For a while it seemed that Integrated Search with a nice Discovery Interface coupled with a large Data Well was the answer to how libraries were going to let users find and use the multitudes of material they have access to.
Many different places have tried building their own data well (sometimes a large national data well) but most have given up. Why? Primarily because of the unwillingness of publishers to hand over data to every single data well but also because the very concept of a very large local data well has been made (at least somewhat) obsolete by the new “Web Scale Discovery” tools – such as Summon, Primo Central and EBSCOHost.
Some libraries are fine with using the standard discovery interfaces that these services provide and some would rather use their APIs and build their own interface on top, perhaps adding tight integration with their library system and other locally developed systems.
However this area is fast moving and just as it looked as if pretty much all metadata would eventually be available in all these systems EBSCO has decided not to allow their metadata to be indexed outside of their own system. They will however allow for “just-in-time” searches to be used. It appears as if the market is fragmenting back into federated search – and the problems with federated search are well-known and are what made us all pursue integrated search to begin with.
But can we do better this time around? Fortunately the answer is yes – if we can get a little help from our friends.
There are two main problems with federated search:
- Response times: The entire federated system is only as fast as the slowest search node.
- Merging: There is no meaningful way to merge different result sets as they can have vastly different sorting criteria.
We can’t do a lot about the problems with response times but fortunately the new systems are _a lot_ faster then the old ones, so hopefully it wont be that big an issue.

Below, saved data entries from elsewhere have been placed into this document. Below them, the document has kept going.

import Summits.Ventures.HodgeRepro2.LevelUnitsKronecker

/-!
# Kronecker's step for a CM field, with Mathlib's complex conjugation (seat p8, B5 Remark B5.9)

`LevelUnitsKronecker.exists_pow_eq_one_of_mul_conj_eq_one` (T4-B5 Remark B5.9, Kronecker's
step) takes as a HYPOTHESIS a ring endomorphism `c` of the number field `E` that is complex
conjugation under every complex embedding.  For a CM field in Mathlib's sense (`IsCMField E`)
that hypothesis is Mathlib's `IsCMField.complexEmbedding_complexConj` for
`c = IsCMField.complexConj E`; so the step reads: an algebraic integer `u` of a CM field with
`u · ū = 1` is a root of unity (`exists_pow_eq_one_of_mul_complexConj_eq_one`), and the
norm-one units `E¹ ∩ 𝓞_E` are torsion.  This discharges the «(CM)» clause of that remark
from Mathlib; no new mathematics.
-/

namespace Summit.Ventures.HodgeRepro2.LevelUnitsKroneckerCM

open Summit.Ventures.HodgeRepro2.LevelPositivity NumberField

variable (E : Type*) [Field E] [NumberField E] [IsCMField E]

/-- Mathlib's complex conjugation of a CM field, as a ring endomorphism. -/
noncomputable def conjHom : E →+* E :=
  (IsCMField.complexConj E).toAlgHom.toRingHom

/-- `conjHom` is `complexConj`. -/
@[simp] theorem conjHom_apply (x : E) : conjHom E x = IsCMField.complexConj E x :=
  rfl

/-- Mathlib's complex conjugation of a CM field is complex conjugation under every embedding. -/
theorem complexEmbedding_conjHom (φ : E →+* ℂ) (x : E) :
    φ (conjHom E x) = (starRingEnd ℂ) (φ x) :=
  IsCMField.complexEmbedding_complexConj E φ x

variable {E}

/-- Kronecker's step for a CM field: an algebraic integer `u` with `u · ū = 1` is a root of
unity. -/
theorem exists_pow_eq_one_of_mul_complexConj_eq_one {u : E} (hu : IsIntegral ℤ u)
    (huc : u * IsCMField.complexConj E u = 1) : ∃ n, 0 < n ∧ u ^ n = 1 :=
  exists_pow_eq_one_of_mul_conj_eq_one (conjHom E) (complexEmbedding_conjHom E) hu huc

/-- The norm-one condition `u · ū = 1` for a CM field is `|φ u| = 1` at every embedding. -/
theorem norm_embedding_eq_one_of_mul_complexConj_eq_one {u : E}
    (huc : u * IsCMField.complexConj E u = 1) (φ : E →+* ℂ) : ‖φ u‖ = 1 := by
  have h : φ u * (starRingEnd ℂ) (φ u) = 1 := by
    rw [← IsCMField.complexEmbedding_complexConj E φ u, ← map_mul, huc, map_one]
  rw [Complex.mul_conj, Complex.normSq_eq_norm_sq, ← Complex.ofReal_one, Complex.ofReal_inj] at h
  exact (pow_eq_one_iff_of_nonneg (norm_nonneg _) two_ne_zero).1 h

/-- The same conclusion read through Mathlib's `pow_eq_one_of_norm_eq_one` directly. -/
theorem exists_pow_eq_one_of_mul_complexConj_eq_one' {u : E} (hu : IsIntegral ℤ u)
    (huc : u * IsCMField.complexConj E u = 1) : ∃ n, ∃ _ : 0 < n, u ^ n = 1 :=
  Embeddings.pow_eq_one_of_norm_eq_one E ℂ hu
    (fun φ => norm_embedding_eq_one_of_mul_complexConj_eq_one huc φ)

end Summit.Ventures.HodgeRepro2.LevelUnitsKroneckerCM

Merging has however gotten easier, strangely enough as a side effect of making the sorting of individual results more complicated. The magic here lies in relevancy ranking and the fact that pretty much all new systems are based on the same principles and code base (ie. Lucene/Solr).

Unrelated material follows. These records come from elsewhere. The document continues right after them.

import Mathlib
import Literature.LinearAlgebra.Matrix.PermanentLaplace
import Summits.ValiantsHypothesis.ValiantsHypothesis.Theorems.ValuativeGCTValuativeFlipPencilBorderTools

/-!
# The border family in MATRIX FORM: row- and column-replaced permanents of the pencil and of its bordering
# (crux `ValuativeGCT.ValuativeFlip`, stmt-ValiantsHypothesis-12624; wall-breaker axis k8 gen 1, seat 2)

Helper file (`--supports stmt-ValiantsHypothesis-12624`), line `four-row-count`.  For ANY commutative
coefficient ring `K` and coefficient function `c : ℕ → ℕ → Fin 3 → K` (pattern `b i j (castSucc s)`, or the
universal `X (i,j,s)`, or a specialisation of it), the `8N+3` border forms of hypothesis `hr` of
`fourRowPencilRank_of_borderRanks2` (written with `aeval`/`pderiv`/`perPoly`) are, member by member,
(a) `y_s · per P`, (b) `y_s · per(P; row k ← v)`, (c) `y_s · per(P; col l ← u)`, (d) `per(P⁺; row k ← row N)`,
(e) `per(P⁺; col l ← col N)`, where `P` is the `N × N` pencil matrix, `P⁺` the `(N+1) × (N+1)` one (whose last
row / column is the border `v` / `u` and whose corner vanishes) — `mf_borderFamily_eq`.  This is the form in
which the block identities `bb_*` (`…BlockBorder`) apply. [this crux, line four-row-count; folklore]
-/

set_option linter.dupNamespace false
set_option maxHeartbeats 800000

namespace Summit.ValiantsHypothesis.ValiantsHypothesis.Theorems.ValuativeFlip

open scoped BigOperators
open MvPolynomial Matrix Literature.Computability.AlgebraicComplexity

section MatrixForm

/-- Laplace along a replaced row: `Σ_l v_l · per A(k|l) = per(A; row k ← v)`. [folklore] -/
theorem mf_sum_mul_permanent_submatrix_row {K : Type*} [CommRing K] {n : ℕ} (A : Matrix (Fin (n + 1)) (Fin (n + 1)) K) (k : Fin (n + 1))
    (v : Fin (n + 1) → K) :
    ∑ l : Fin (n + 1), v l * (A.submatrix k.succAbove l.succAbove).permanent = (A.updateRow k v).permanent := by
  rw [permanent_eq_sum_row (A.updateRow k v) k]
  refine Finset.sum_congr rfl fun l _ => ?_
  rw [updateRow_self, submatrix_updateRow_succAbove]

/-- Laplace along a replaced column: `Σ_k u_k · per A(k|l) = per(A; col l ← u)`. [folklore] -/
theorem mf_sum_mul_permanent_submatrix_col {K : Type*} [CommRing K] {n : ℕ} (A : Matrix (Fin (n + 1)) (Fin (n + 1)) K) (l : Fin (n + 1))
    (u : Fin (n + 1) → K) :
    ∑ k : Fin (n + 1), u k * (A.submatrix k.succAbove l.succAbove).permanent = (A.updateCol l u).permanent := by
  rw [← permanent_transpose, ← updateRow_transpose, ← mf_sum_mul_permanent_submatrix_row]
  refine Finset.sum_congr rfl fun k _ => ?_
  rw [← permanent_transpose, transpose_submatrix]

/-- Laplace along a replaced row of a bordered matrix whose replacing row has last entry `0`: only the first
`n + 1` columns contribute. [folklore] -/
theorem mf_permanent_updateRow_border {K : Type*} [CommRing K] {n : ℕ} (A : Matrix (Fin (n + 2)) (Fin (n + 2)) K) (i : Fin (n + 2))
    (w : Fin (n + 2) → K) (hw : w (Fin.last (n + 1)) = 0) :
    (A.updateRow i w).permanent =
      ∑ l : Fin (n + 1), w (Fin.castSucc l) * (A.submatrix i.succAbove (Fin.castSucc l).succAbove).permanent := by
  rw [← mf_sum_mul_permanent_submatrix_row, Fin.sum_univ_castSucc, hw, zero_mul, add_zero]

/-- Column version of `mf_permanent_updateRow_border`. [folklore] -/
theorem mf_permanent_updateCol_border {K : Type*} [CommRing K] {n : ℕ} (A : Matrix (Fin (n + 2)) (Fin (n + 2)) K) (j : Fin (n + 2))
    (w : Fin (n + 2) → K) (hw : w (Fin.last (n + 1)) = 0) :
    (A.updateCol j w).permanent =
      ∑ k : Fin (n + 1), w (Fin.castSucc k) * (A.submatrix (Fin.castSucc k).succAbove j.succAbove).permanent := by
  rw [← mf_sum_mul_permanent_submatrix_col, Fin.sum_univ_castSucc, hw, zero_mul, add_zero]

/-- Laplace along a column replaced by the LAST column of a bordered matrix with vanishing corner. [folklore] -/
theorem mf_permanent_updateCol_lastCol {K : Type*} [CommRing K] {n : ℕ} (A : Matrix (Fin (n + 2)) (Fin (n + 2)) K) (j : Fin (n + 2))
    (hA : A (Fin.last (n + 1)) (Fin.last (n + 1)) = 0) :
    (A.updateCol j (fun i => A i (Fin.last (n + 1)))).permanent =
      ∑ k : Fin (n + 1), A (Fin.castSucc k) (Fin.last (n + 1)) * (A.submatrix (Fin.castSucc k).succAbove j.succAbove).permanent :=
  mf_permanent_updateCol_border A j (fun i => A i (Fin.last (n + 1))) hA

/-- Laplace along a row replaced by the LAST row of a bordered matrix with vanishing corner. [folklore] -/
theorem mf_permanent_updateRow_lastRow {K : Type*} [CommRing K] {n : ℕ} (A : Matrix (Fin (n + 2)) (Fin (n + 2)) K) (i : Fin (n + 2)) (hA : A (Fin.last (n + 1)) (Fin.last (n + 1)) = 0) : (A.updateRow i (A (Fin.last (n + 1)))).permanent = ∑ l : Fin (n + 1), A (Fin.last (n + 1)) (Fin.castSucc l) * (A.submatrix i.succAbove (Fin.castSucc l).succAbove).permanent :=
  mf_permanent_updateRow_border A i (A (Fin.last (n + 1))) hA

/-- **The border family in matrix form.**  Member by member, the `aeval`-form family of hypothesis `hr`
(coefficient function `c`, base `n₁`, step `k`, `N = n₁+k+1`) equals: `y_s · per P`, `y_s · per(P; row k ← v)`,
`y_s · per(P; col l ← u)`, `per(P⁺; row castSucc k ← row last)`, `per(P⁺; col castSucc l ← col last)`.
[this crux, line four-row-count; folklore] -/
theorem mf_borderFamily_eq {K : Type*} [CommRing K] (c : ℕ → ℕ → Fin 3 → K) (n₁ k : ℕ) :
    ((Sum.elim (fun s : Fin 3 => (X s : MvPolynomial (Fin 3) K) * aeval (fun ij : Fin (n₁ + k + 1) × Fin (n₁ + k + 1) => ∑ s : Fin 3, (if ((ij.1 : ℕ) = (ij.2 : ℕ) ∧ n₁ + 1 ≤ (ij.1 : ℕ)) then (0 : K) else c (ij.1 : ℕ) (ij.2 : ℕ) s) • (X s : MvPolynomial (Fin 3) K)) (perPoly (Fin (n₁ + k + 1)) K)) (Sum.elim (fun sk : Fin 3 × Fin (n₁ + k + 1) => (X sk.1 : MvPolynomial (Fin 3) K) * ∑ l : Fin (n₁ + k + 1), (∑ s : Fin 3, c (n₁ + k + 1) ((l : Fin (n₁ + k + 1)) : ℕ) s • (X s : MvPolynomial (Fin 3) K)) * aeval (fun ij : Fin (n₁ + k + 1) × Fin (n₁ + k + 1) => ∑ s : Fin 3, (if ((ij.1 : ℕ) = (ij.2 : ℕ) ∧ n₁ + 1 ≤ (ij.1 : ℕ)) then (0 : K) else c (ij.1 : ℕ) (ij.2 : ℕ) s) • (X s : MvPolynomial (Fin 3) K)) (pderiv (sk.2, l) (perPoly (Fin (n₁ + k + 1)) K))) (Sum.elim (fun sl : Fin 3 × Fin (n₁ + k + 1) => (X sl.1 : MvPolynomial (Fin 3) K) * ∑ k' : Fin (n₁ + k + 1), (∑ s : Fin 3, c ((k' : Fin (n₁ + k + 1)) : ℕ) (n₁ + k + 1) s • (X s : MvPolynomial (Fin 3) K)) * aeval (fun ij : Fin (n₁ + k + 1) × Fin (n₁ + k + 1) => ∑ s : Fin 3, (if ((ij.1 : ℕ) = (ij.2 : ℕ) ∧ n₁ + 1 ≤ (ij.1 : ℕ)) then (0 : K) else c (ij.1 : ℕ) (ij.2 : ℕ) s) • (X s : MvPolynomial (Fin 3) K)) (pderiv (k', sl.2) (perPoly (Fin (n₁ + k + 1)) K))) (Sum.elim (fun k' : Fin (n₁ + k + 1) => ∑ l : Fin (n₁ + k + 1), (∑ s : Fin 3, c (n₁ + k + 1) ((l : Fin (n₁ + k + 1)) : ℕ) s • (X s : MvPolynomial (Fin 3) K)) * aeval (fun ij : Fin (n₁ + k + 2) × Fin (n₁ + k + 2) => ∑ s : Fin 3, (if ((ij.1 : ℕ) = (ij.2 : ℕ) ∧ n₁ + 1 ≤ (ij.1 : ℕ)) then (0 : K) else c (ij.1 : ℕ) (ij.2 : ℕ) s) • (X s : MvPolynomial (Fin 3) K)) (pderiv (Fin.castSucc k', Fin.castSucc l) (perPoly (Fin (n₁ + k + 2)) K))) (fun l : Fin (n₁ + k + 1) => ∑ k' : Fin (n₁ + k + 1), (∑ s : Fin 3, c ((k' : Fin (n₁ + k + 1)) : ℕ) (n₁ + k + 1) s • (X s : MvPolynomial (Fin 3) K)) * aeval (fun ij : Fin (n₁ + k + 2) × Fin (n₁ + k + 2) => ∑ s : Fin 3, (if ((ij.1 : ℕ) = (ij.2 : ℕ) ∧ n₁ + 1 ≤ (ij.1 : ℕ)) then (0 : K) else c (ij.1 : ℕ) (ij.2 : ℕ) s) • (X s : MvPolynomial (Fin 3) K)) (pderiv (Fin.castSucc k', Fin.castSucc l) (perPoly (Fin (n₁ + k + 2)) K))))))) : (Fin 3 ⊕ ((Fin 3 × Fin (n₁ + k + 1)) ⊕ ((Fin 3 × Fin (n₁ + k + 1)) ⊕ (Fin (n₁ + k + 1) ⊕ Fin (n₁ + k + 1))))) → MvPolynomial (Fin 3) K) =
    (Sum.elim (fun s : Fin 3 => (X s : MvPolynomial (Fin 3) K) * ((Matrix.of fun i j : Fin (n₁ + k + 1) => (fun ij : Fin (n₁ + k + 1) × Fin (n₁ + k + 1) => ∑ s : Fin 3, (if ((ij.1 : ℕ) = (ij.2 : ℕ) ∧ n₁ + 1 ≤ (ij.1 : ℕ)) then (0 : K) else c (ij.1 : ℕ) (ij.2 : ℕ) s) • (X s : MvPolynomial (Fin 3) K)) (i, j))).permanent) (Sum.elim (fun sk : Fin 3 × Fin (n₁ + k + 1) => (X sk.1 : MvPolynomial (Fin 3) K) * (((Matrix.of fun i j : Fin (n₁ + k + 1) => (fun ij : Fin (n₁ + k + 1) × Fin (n₁ + k + 1) => ∑ s : Fin 3, (if ((ij.1 : ℕ) = (ij.2 : ℕ) ∧ n₁ + 1 ≤ (ij.1 : ℕ)) then (0 : K) else c (ij.1 : ℕ) (ij.2 : ℕ) s) • (X s : MvPolynomial (Fin 3) K)) (i, j))).updateRow sk.2 (fun l : Fin (n₁ + k + 1) => ∑ s : Fin 3, c (n₁ + k + 1) ((l : Fin (n₁ + k + 1)) : ℕ) s • (X s : MvPolynomial (Fin 3) K))).permanent) (Sum.elim (fun sl : Fin 3 × Fin (n₁ + k + 1) => (X sl.1 : MvPolynomial (Fin 3) K) * (((Matrix.of fun i j : Fin (n₁ + k + 1) => (fun ij : Fin (n₁ + k + 1) × Fin (n₁ + k + 1) => ∑ s : Fin 3, (if ((ij.1 : ℕ) = (ij.2 : ℕ) ∧ n₁ + 1 ≤ (ij.1 : ℕ)) then (0 : K) else c (ij.1 : ℕ) (ij.2 : ℕ) s) • (X s : MvPolynomial (Fin 3) K)) (i, j))).updateCol sl.2 (fun i : Fin (n₁ + k + 1) => ∑ s : Fin 3, c ((i : Fin (n₁ + k + 1)) : ℕ) (n₁ + k + 1) s • (X s : MvPolynomial (Fin 3) K))).permanent) (Sum.elim (fun k' : Fin (n₁ + k + 1) => (((Matrix.of fun i j : Fin (n₁ + k + 2) => (fun ij : Fin (n₁ + k + 2) × Fin (n₁ + k + 2) => ∑ s : Fin 3, (if ((ij.1 : ℕ) = (ij.2 : ℕ) ∧ n₁ + 1 ≤ (ij.1 : ℕ)) then (0 : K) else c (ij.1 : ℕ) (ij.2 : ℕ) s) • (X s : MvPolynomial (Fin 3) K)) (i, j))).updateRow (Fin.castSucc k') (((Matrix.of fun i j : Fin (n₁ + k + 2) => (fun ij : Fin (n₁ + k + 2) × Fin (n₁ + k + 2) => ∑ s : Fin 3, (if ((ij.1 : ℕ) = (ij.2 : ℕ) ∧ n₁ + 1 ≤ (ij.1 : ℕ)) then (0 : K) else c (ij.1 : ℕ) (ij.2 : ℕ) s) • (X s : MvPolynomial (Fin 3) K)) (i, j))) (Fin.last (n₁ + k + 1)))).permanent) (fun l : Fin (n₁ + k + 1) => (((Matrix.of fun i j : Fin (n₁ + k + 2) => (fun ij : Fin (n₁ + k + 2) × Fin (n₁ + k + 2) => ∑ s : Fin 3, (if ((ij.1 : ℕ) = (ij.2 : ℕ) ∧ n₁ + 1 ≤ (ij.1 : ℕ)) then (0 : K) else c (ij.1 : ℕ) (ij.2 : ℕ) s) • (X s : MvPolynomial (Fin 3) K)) (i, j))).updateCol (Fin.castSucc l) (fun i => ((Matrix.of fun i j : Fin (n₁ + k + 2) => (fun ij : Fin (n₁ + k + 2) × Fin (n₁ + k + 2) => ∑ s : Fin 3, (if ((ij.1 : ℕ) = (ij.2 : ℕ) ∧ n₁ + 1 ≤ (ij.1 : ℕ)) then (0 : K) else c (ij.1 : ℕ) (ij.2 : ℕ) s) • (X s : MvPolynomial (Fin 3) K)) (i, j))) i (Fin.last (n₁ + k + 1)))).permanent))))) := by
  have hlast0 : (Matrix.of fun i j : Fin (n₁ + k + 2) => (fun ij : Fin (n₁ + k + 2) × Fin (n₁ + k + 2) => ∑ s : Fin 3, (if ((ij.1 : ℕ) = (ij.2 : ℕ) ∧ n₁ + 1 ≤ (ij.1 : ℕ)) then (0 : K) else c (ij.1 : ℕ) (ij.2 : ℕ) s) • (X s : MvPolynomial (Fin 3) K)) (i, j)) (Fin.last (n₁ + k + 1)) (Fin.last (n₁ + k + 1)) = 0 := by
    simp
  have hlastrow : ∀ l : Fin (n₁ + k + 1), (Matrix.of fun i j : Fin (n₁ + k + 2) => (fun ij : Fin (n₁ + k + 2) × Fin (n₁ + k + 2) => ∑ s : Fin 3, (if ((ij.1 : ℕ) = (ij.2 : ℕ) ∧ n₁ + 1 ≤ (ij.1 : ℕ)) then (0 : K) else c (ij.1 : ℕ) (ij.2 : ℕ) s) • (X s : MvPolynomial (Fin 3) K)) (i, j)) (Fin.last (n₁ + k + 1)) (Fin.castSucc l) = (fun l : Fin (n₁ + k + 1) => ∑ s : Fin 3, c (n₁ + k + 1) ((l : Fin (n₁ + k + 1)) : ℕ) s • (X s : MvPolynomial (Fin 3) K)) l := by
    intro l
    have hl : (n₁ + k + 1 : ℕ) ≠ (l : ℕ) := ne_of_gt l.isLt
    simp [hl]
  have hlastcol : ∀ i : Fin (n₁ + k + 1), (Matrix.of fun i j : Fin (n₁ + k + 2) => (fun ij : Fin (n₁ + k + 2) × Fin (n₁ + k + 2) => ∑ s : Fin 3, (if ((ij.1 : ℕ) = (ij.2 : ℕ) ∧ n₁ + 1 ≤ (ij.1 : ℕ)) then (0 : K) else c (ij.1 : ℕ) (ij.2 : ℕ) s) • (X s : MvPolynomial (Fin 3) K)) (i, j)) (Fin.castSucc i) (Fin.last (n₁ + k + 1)) = (fun i : Fin (n₁ + k + 1) => ∑ s : Fin 3, c ((i : Fin (n₁ + k + 1)) : ℕ) (n₁ + k + 1) s • (X s : MvPolynomial (Fin 3) K)) i := by
    intro i
    have hi : (i : ℕ) ≠ (n₁ + k + 1 : ℕ) := ne_of_lt i.isLt
    simp [hi]
  refine funext fun idx => ?_
  rcases idx with s | sk | sl | k' | l
  · simp only [Sum.elim_inl, pb_aeval_perPoly]
  · simp only [Sum.elim_inl, Sum.elim_inr, pb_aeval_pderiv_perPoly, mf_sum_mul_permanent_submatrix_row]
  · simp only [Sum.elim_inl, Sum.elim_inr, pb_aeval_pderiv_perPoly, mf_sum_mul_permanent_submatrix_col]
  · simp only [Sum.elim_inl, Sum.elim_inr, pb_aeval_pderiv_perPoly, mf_permanent_updateRow_lastRow _ _ hlast0, hlastrow]
  · simp only [Sum.elim_inr, pb_aeval_pderiv_perPoly, mf_permanent_updateCol_lastCol _ _ hlast0, hlastcol]

end MatrixForm

end Summit.ValiantsHypothesis.ValiantsHypothesis.Theorems.ValuativeFlip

So how does this work? The relevancy ranking of a given document in a query is based on different things but a major contributor is the term frequency–inverse document frequency.
We have chosen to call this concept Virtual Integrated Search as the end result is (potentially) virtually indistinguishable from from having a large local data well coupled with a true integrated search. For the Well11 and code4lib 2011 conferences we have prepared a first stab at an implementation and integration with our existing Search and Summa system. This is not much more than an internal beta version where a primary focus of the frontend has been to make is possible to tweak the way merging is performed.
What will it look like? The main purpose for us is to make it look to the user as if all the data is retrieved from a single source. Currently we present results from Summon in a box of its own but the plan is to simply go back and present all results in a single list.
This is something we will be working on and experimenting with in the coming months and we are quite excited about the possibilities.